Mais, tandis que, pour accéder à Spinoza, il n’est que d’entendre un peu de latin, des monstres effrayants montent la garde devant Einstein et s’efforcent par des grimaces horribles d’en défendre l’approche.
Ils s’agitent derrière d’étranges grilles mouvantes, tantôt rectangulaires et tantôt curvilignes qu’on appelle des « coordonnées ». Ils portent des noms monstrueux comme eux-mêmes. Ils s’appellent vecteurs contrevariants et covariants, tenseurs, scalaires, déterminants, vecteurs orthogonaux, symboles à trois indices généralisés, que sais-je…
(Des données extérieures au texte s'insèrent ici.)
/-- **The scaled system of the rescaled array is the original system**: for `k̂_{mn} = δ^{m+n} k_{mn}`,
`δ · E^δ_{PQ}(k̂) = δ^{P+Q} E_{PQ}(k)` (every term of `E_{PQ}` involves an entry of total degree `P+Q-1`
with weight `δ⁰`, or of total degree `P+Q-2` with weight `δ¹`). [folklore] -/
private theorem mul_coeffCasimirLHSScaled_smul (δ a b Δ : ℝ) (ℓ : ℕ) (k : ℕ × ℕ → ℝ) (P Q : ℕ) :
    δ * coeffCasimirLHSScaled δ a b Δ ℓ (fun q : ℕ × ℕ => δ ^ (q.1 + q.2) * k q) P Q =
      δ ^ (P + Q) * coeffCasimirLHS a b Δ ℓ k P Q := by
  have h2 : ∀ n : ℕ, n + 1 + 1 - 2 = n := fun n => by omega
  unfold coeffCasimirLHSScaled coeffLAB coeffLCDE coeffCasimirLHS
  rcases P with _ | _ | P <;> rcases Q with _ | _ | Q <;>
    simp (disch := omega) only [if_pos, if_neg, Nat.add_sub_cancel, h2, zero_add] <;> ring

/-! ### 4. Termwise evaluation of the scaled Casimir expression -/

section Main

variable {khat : ℕ × ℕ → ℝ} {Kh G : ℝ → ℝ → ℝ} {δ u Δ₁₂ Δ₃₄ Δ : ℝ} {ℓ : ℕ}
Tous ces êtres, importés du fond le plus sauvage de la jungle mathématique, s’accolent ou se subdivisent dans une promiscuité étrange, par ces chirurgies étonnantes qu’on appelle l’intégration et la différentiation.
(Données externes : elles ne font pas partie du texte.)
/-!
# Space-time entropy, positive Lyapunov exponents and the Pesin defect of hard-sphere systems

Topic `Literature/Dynamics/Billiards`; definition request `defn-PesinDefectDensity` of route
`Summits/AtomisticToContinuum/HydrodynamicLimit/Theses/PesinPricing.lean` (cruxes `KiferYoungUpper`,
`PesinSaturationRigidity`; crux `EntropyPerParticle` writes the entropy rate of a partition inline in
the cell-wise form of `partitionEntropy_itinerary_eq_sum` below).

## Content

1. **Kolmogorov–Sinai entropy** is REUSED from `Literature.Dynamics.Ergodic.KolmogorovSinaiEntropy`
   (Walters 1982 Ch. 4, same representation as here: a finite measurable partition is a labelled
   partition, i.e. a finite-valued observable `ξ : Ω → α`, `Fintype α`): `partitionEntropy μ ξ =
   H_μ(ξ)` (Def. 4.6), the join `itinerary T ξ n = ⋁_{i<n} T^{-i} ξ` (§4.4), `dynEntropy μ T ξ =
   h_μ(T, ξ)` (Def. 4.9, as the infimum = limit, Thm. 4.10) and `kolmogorovSinaiEntropy μ T = h_μ(T)
   ∈ [0, ∞]` (Def. 4.10). Nothing of it is restated; this file only adds the bridge
   `partitionEntropy_itinerary_eq_sum` to the cell-wise expression written inline by crux
   `EntropyPerParticle`.
2. **Entropy of a space-time (`ℤ^{1+d}`-) action** generated by a time map `T` and commuting space
   shifts `S k`, `k ∈ ℤ^d` (NEW, built on `partitionEntropy` / `itinerary`): `spatialJoin S ξ L =
   ⋁_{k ∈ [0,L)^d} S_k^{-1} ξ`, `spaceTimeJoin T S ξ n L = ⋁_{(m,k) ∈ [0,n)×[0,L)^d} (S_k T^m)^{-1} ξ`,
   `spaceTimeEntropyRate μ T S ξ = inf over boxes of H_μ(ξ^{box}) / (n L^d)` (Keller 1998
   Thm. 3.2.4: for an invariant `μ` the limit along cubes exists and equals the infimum;
   Exercise 3.2.10: also along rectangles), and `spaceTimeEntropy μ T S = sup_ξ` (Keller
   Def. 3.2.11) — entropy per unit time per unit volume of the JOINT action. (A different object
   with a similar name: `Literature.MathematicalPhysics.KineticTheory.spaceTimeEntropyDensity` of
   the oscillator CHAIN takes, for a fixed single-site partition, the TIME entropy
   `h_ν(φ₁, ξ_{window})` first, divides by the window length and lets the window grow (`limsup`),
   then the `sup` over single-site partitions — a `ℤ¹`-specific, time-first order of limits; the two
   agree for doubly invariant laws by subadditivity, not formalised there or here.)
3. **Lyapunov exponents of a linear cocycle** `A : ℕ → V →L[ℝ] V` (the derivative cocycle
   `A n = D(f^n)(x)` at one point): the forward (upper) Lyapunov exponent
   `lyapExponent A v = limsup_n n⁻¹ log ‖A n v‖ ∈ [-∞, ∞]` (Barreira–Pesin 2023 §3.2, with
   `log 0 = -∞`; this is Mathlib's `ExpGrowth.expGrowthSup` of `n ↦ ‖A n v‖ₑ`), the filtration
   subspaces `lyapFiltration A c = {v | χ(v) ≤ c}` (PROVED to be subspaces, Barreira–Pesin §2.1
   (2.1) and Thm. 2.2), and the **sum of the positive Lyapunov exponents counted with multiplicity**
   `posLyapSum A = ∑_{χ_i > 0} k_i χ_i = ∫₀^∞ (dim V - dim V_c) dc ∈ [0, ∞]` (multiplicities
   `k_i = dim V_i - dim V_{i-1}`, Barreira–Pesin §2.1.2; the layer-cake identity
   `∑_j max(χ^{(j)}, 0) = ∫₀^∞ #{j : χ^{(j)} > c} dc` turns the spectrum into the counting function
   `c ↦ dim V - dim V_c`, so no ordering/Oseledets input is needed to STATE it; `+∞` if some vector has
   exponent `+∞`). This is the integrand of the Margulis–Ruelle inequality
   `h_ν(f) ≤ ∫ ∑_{χ_i(x) > 0} k_i(x) χ_i(x) dν` (Barreira–Pesin Thm. 9.22).
4. **Finite hard-sphere systems** (`Literature.Analysis.FluidPDE.HardSphereFlow G ε N`, `N` spheres of
   diameter `ε` in the geometry `G`, torus or whole space): the tangent space `TangentCfg N d =
   (ℝ^d × ℝ^d)^N`, the charts `perturb G z` / `displacement G z` given by the geometry's translation
   and separation maps, the derivative `tangentMapWithin G F S z` of a phase-space map `F` at `z` read in
   these charts and taken WITHIN a set `S` (`fderivWithin`), the derivative cocycle of the flow
   `tangentFlow Φ n z = D(Φ_n)(z)` within the good set (the flow is unspecified off `Φ.good`, so the
   plain `fderiv` would see junk; `Φ.good` is Liouville-conull hence dense in every ball, which makes
   the derivative within it unique, and on it `Φ_n` is the composition of free flights `freeFlight` and
   elastic collisions `collidePair` along the orbit, `HardSphereFlow.isTrajectory`), the exponents
   `flowLyapExponent Φ z v`, `posLyapSumAt Φ z = ∑λ⁺(z)`, `meanPosLyapSum Φ μ = ∫ ∑λ⁺ dμ`, the
   Kolmogorov–Sinai entropy of the time-one map `timeOneEntropy Φ μ = h_μ(Φ₁)`, the **Pesin defect**
   `pesinDefect Φ μ = ∫ ∑λ⁺ dμ - h_μ(Φ₁) ∈ [0, ∞]` and its per-collision normalisation
   `pesinDefectPerCollision Φ μ = pesinDefect Φ μ / N^{4/3}` at the Euler scaling of the route
   (`N` spheres of diameter `σ N^{-1/3}` on `𝕋³` collide `≍ N^{4/3}` times per unit macroscopic time).
5. **The infinite hard-sphere gas** (`InfiniteHardSphereFlow d ε`, laws `ν` on
   `PointConfig (ℝ^d × ℝ^d)`): the lattice shifts `latticeShift k`, the **space-time entropy density**
   `entropyDensity Φ ν` = entropy per unit time per unit volume of the `ℤ^{1+d}`-action generated by
   the time-one map and the unit lattice translations (the entropy "with respect to the group of
   time-space translations" of Chernov–Sinai 1982, whose identification with the thermodynamic limit
   `lim h(Φ¹)/N = h(ρ, E)` for small densities is quoted in Wojtkowski 1988, p. 133), and the
   **collision intensity** `collisionIntensity Φ ν` (expected number of collision events per unit time
   with position in the unit cube), the normaliser "per collision" of the route.

## Design choices and deviations from the request

* The request's literal formula for the entropy density — sup over partitions measurable with
  respect to a bounded window `W` of the TIME entropy `h_ν(Φ₁, 𝒫)/|W|`, then `W ↑ ℝ³` — is `+∞` for
  every window under any reasonable state of the infinite gas (particles entering `W` carry fresh
  continuously distributed data, so `sup_𝒫 h_ν(Φ₁, 𝒫) = ∞` already for fixed `W`); the finite
  quantity the request means ("Sinai–Chernov 1982 entropy per unit time per unit volume") is the
  entropy of the space-time translation group, which is what `entropyDensity` is (taking instead,
  for a FIXED partition, the time entropy per window volume and the window limit before the `sup`,
  as the chain file of `KineticTheory` does in `d = 1`, is the other finite option). The supremum
  runs over all finite measurable partitions (Keller Def. 3.2.11), not only window-measurable ones.
* Infimum instead of limit in `spaceTimeEntropyRate` (equal for invariant laws, Keller Thm. 3.2.4,
  as for the tree's `dynEntropy`, Walters Thm. 4.10); `ℝ≥0∞`-valued `spaceTimeEntropy`,
  `posLyapSum`, `pesinDefect`
  (truncated subtraction: the defect is `0` when `∫∑λ⁺ ≤ h`, and `∞ - ∞ = 0`; it is the honest
  difference whenever `h_μ(Φ₁) ≤ ∫∑λ⁺ dμ < ∞`, `timeOneEntropy_add_pesinDefect`).
* Lyapunov exponents along INTEGER times (the cocycle of the time-one map, Barreira–Pesin §3.2):
  at the (countably many) collision instants of an orbit the flow map is not differentiable and the
  chart derivative is the junk value `0`; integer times avoid them for Liouville-a.e. initial datum.
  Exponents do not depend on the (sup-) norm of `TangentCfg`.
* NOT HERE (no printed source states them for these objects; to be vendored by a cite pass once the
  sources are in hand, or filed as route items): the Margulis–Ruelle inequality and the Pesin entropy
  formula for hard-ball flows (Katok–Strelcyn–Ledrappier–Przytycki 1986 Parts IV/V and Sinai–Chernov
  1987 carry hypotheses on the singularities that must be copied verbatim), the positive-Lyapunov
  density `λ⁺(ν)` and the defect `i(ν)` of the INFINITE gas (they need the local unstable plaques of
  the requested but not yet defined `URegularState`; no thermodynamic-limit-free definition is in
  print), and "`i` is affine and lower semicontinuous" (no source).

## References

* P. Walters, *An Introduction to Ergodic Theory* (1982), §4.4: Def. 4.9, Def. 4.10, Thm. 4.9,
  Cor. 4.9.1, Thm. 4.10.
* G. Keller, *Equilibrium States in Ergodic Theory* (1998), Def. 3.1.1, Thm. 3.2.4, Cor. 3.2.5,
  Exercise 3.2.10, Def. 3.2.11.
* L. Barreira, Ya. Pesin, *Introduction to Smooth Ergodic Theory*, 2nd ed. (2023), §2.1 (filtrations,
  multiplicities, Thm. 2.2), §3.2 (`χ⁺(x, v) = limsup m⁻¹ log ‖𝒜(x, m) v‖`), Thm. 9.22, Thm. 9.27.
* M. Wojtkowski, *Measure theoretic entropy of the system of hard spheres*, ETDS 8 (1988), p. 133
  (quoting N. I. Chernov, Ya. G. Sinai, Trudy Sem. Petrovsk. 8 (1982) 218–238).
* F. Ledrappier, L.-S. Young, Ann. of Math. 122 (1985) (measures satisfying Pesin's entropy formula).
-/

noncomputable section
Bref si Einstein est un trésor, un horrible troupeau de reptiles mathématiques en éloigne le curieux. Qu’il y ait en eux, comme dans les gargouilles gothiques, une secrète beauté, c’est certain.
Mais il vaut mieux, armés du fouet éclatant qu’est le verbe, les chasser loin de nous et monter jusqu’aux splendeurs einsteiniennes par le clair et noble escalier du langage français.
Qui est le physicien Einstein ? Il n’importe point ici. Sachons seulement qu’il a refusé de signer naguère l’immonde manifeste des 93, ce qui lui a valu les persécutions des pangermanistes.
Au surplus, les vérités géométriques, les découvertes scientifiques ont une valeur intrinsèque qui doit être jugée et pesée objectivement, quel que soit celui qui les a trouvées.
Pythagore eût-il été le dernier des criminels et des malhonnêtes gens, cela n’enlèverait rien à la validité du carré de l’hypoténuse. Un théorème est vrai ou faux, que le nez de son auteur ait la ligne aquiline des fils de Sem, camuse de ceux de Cham ou rectiligne de ceux de Japhet. Est-ce réellement un signe que l’humanité est asymptote à la perfection, que d’entendre dire quelquefois : « Dis-moi quel temple tu fréquentes et je te dirai si ta géométrie est juste » ? La Vérité n’a pas besoin d’état-civil. Passons.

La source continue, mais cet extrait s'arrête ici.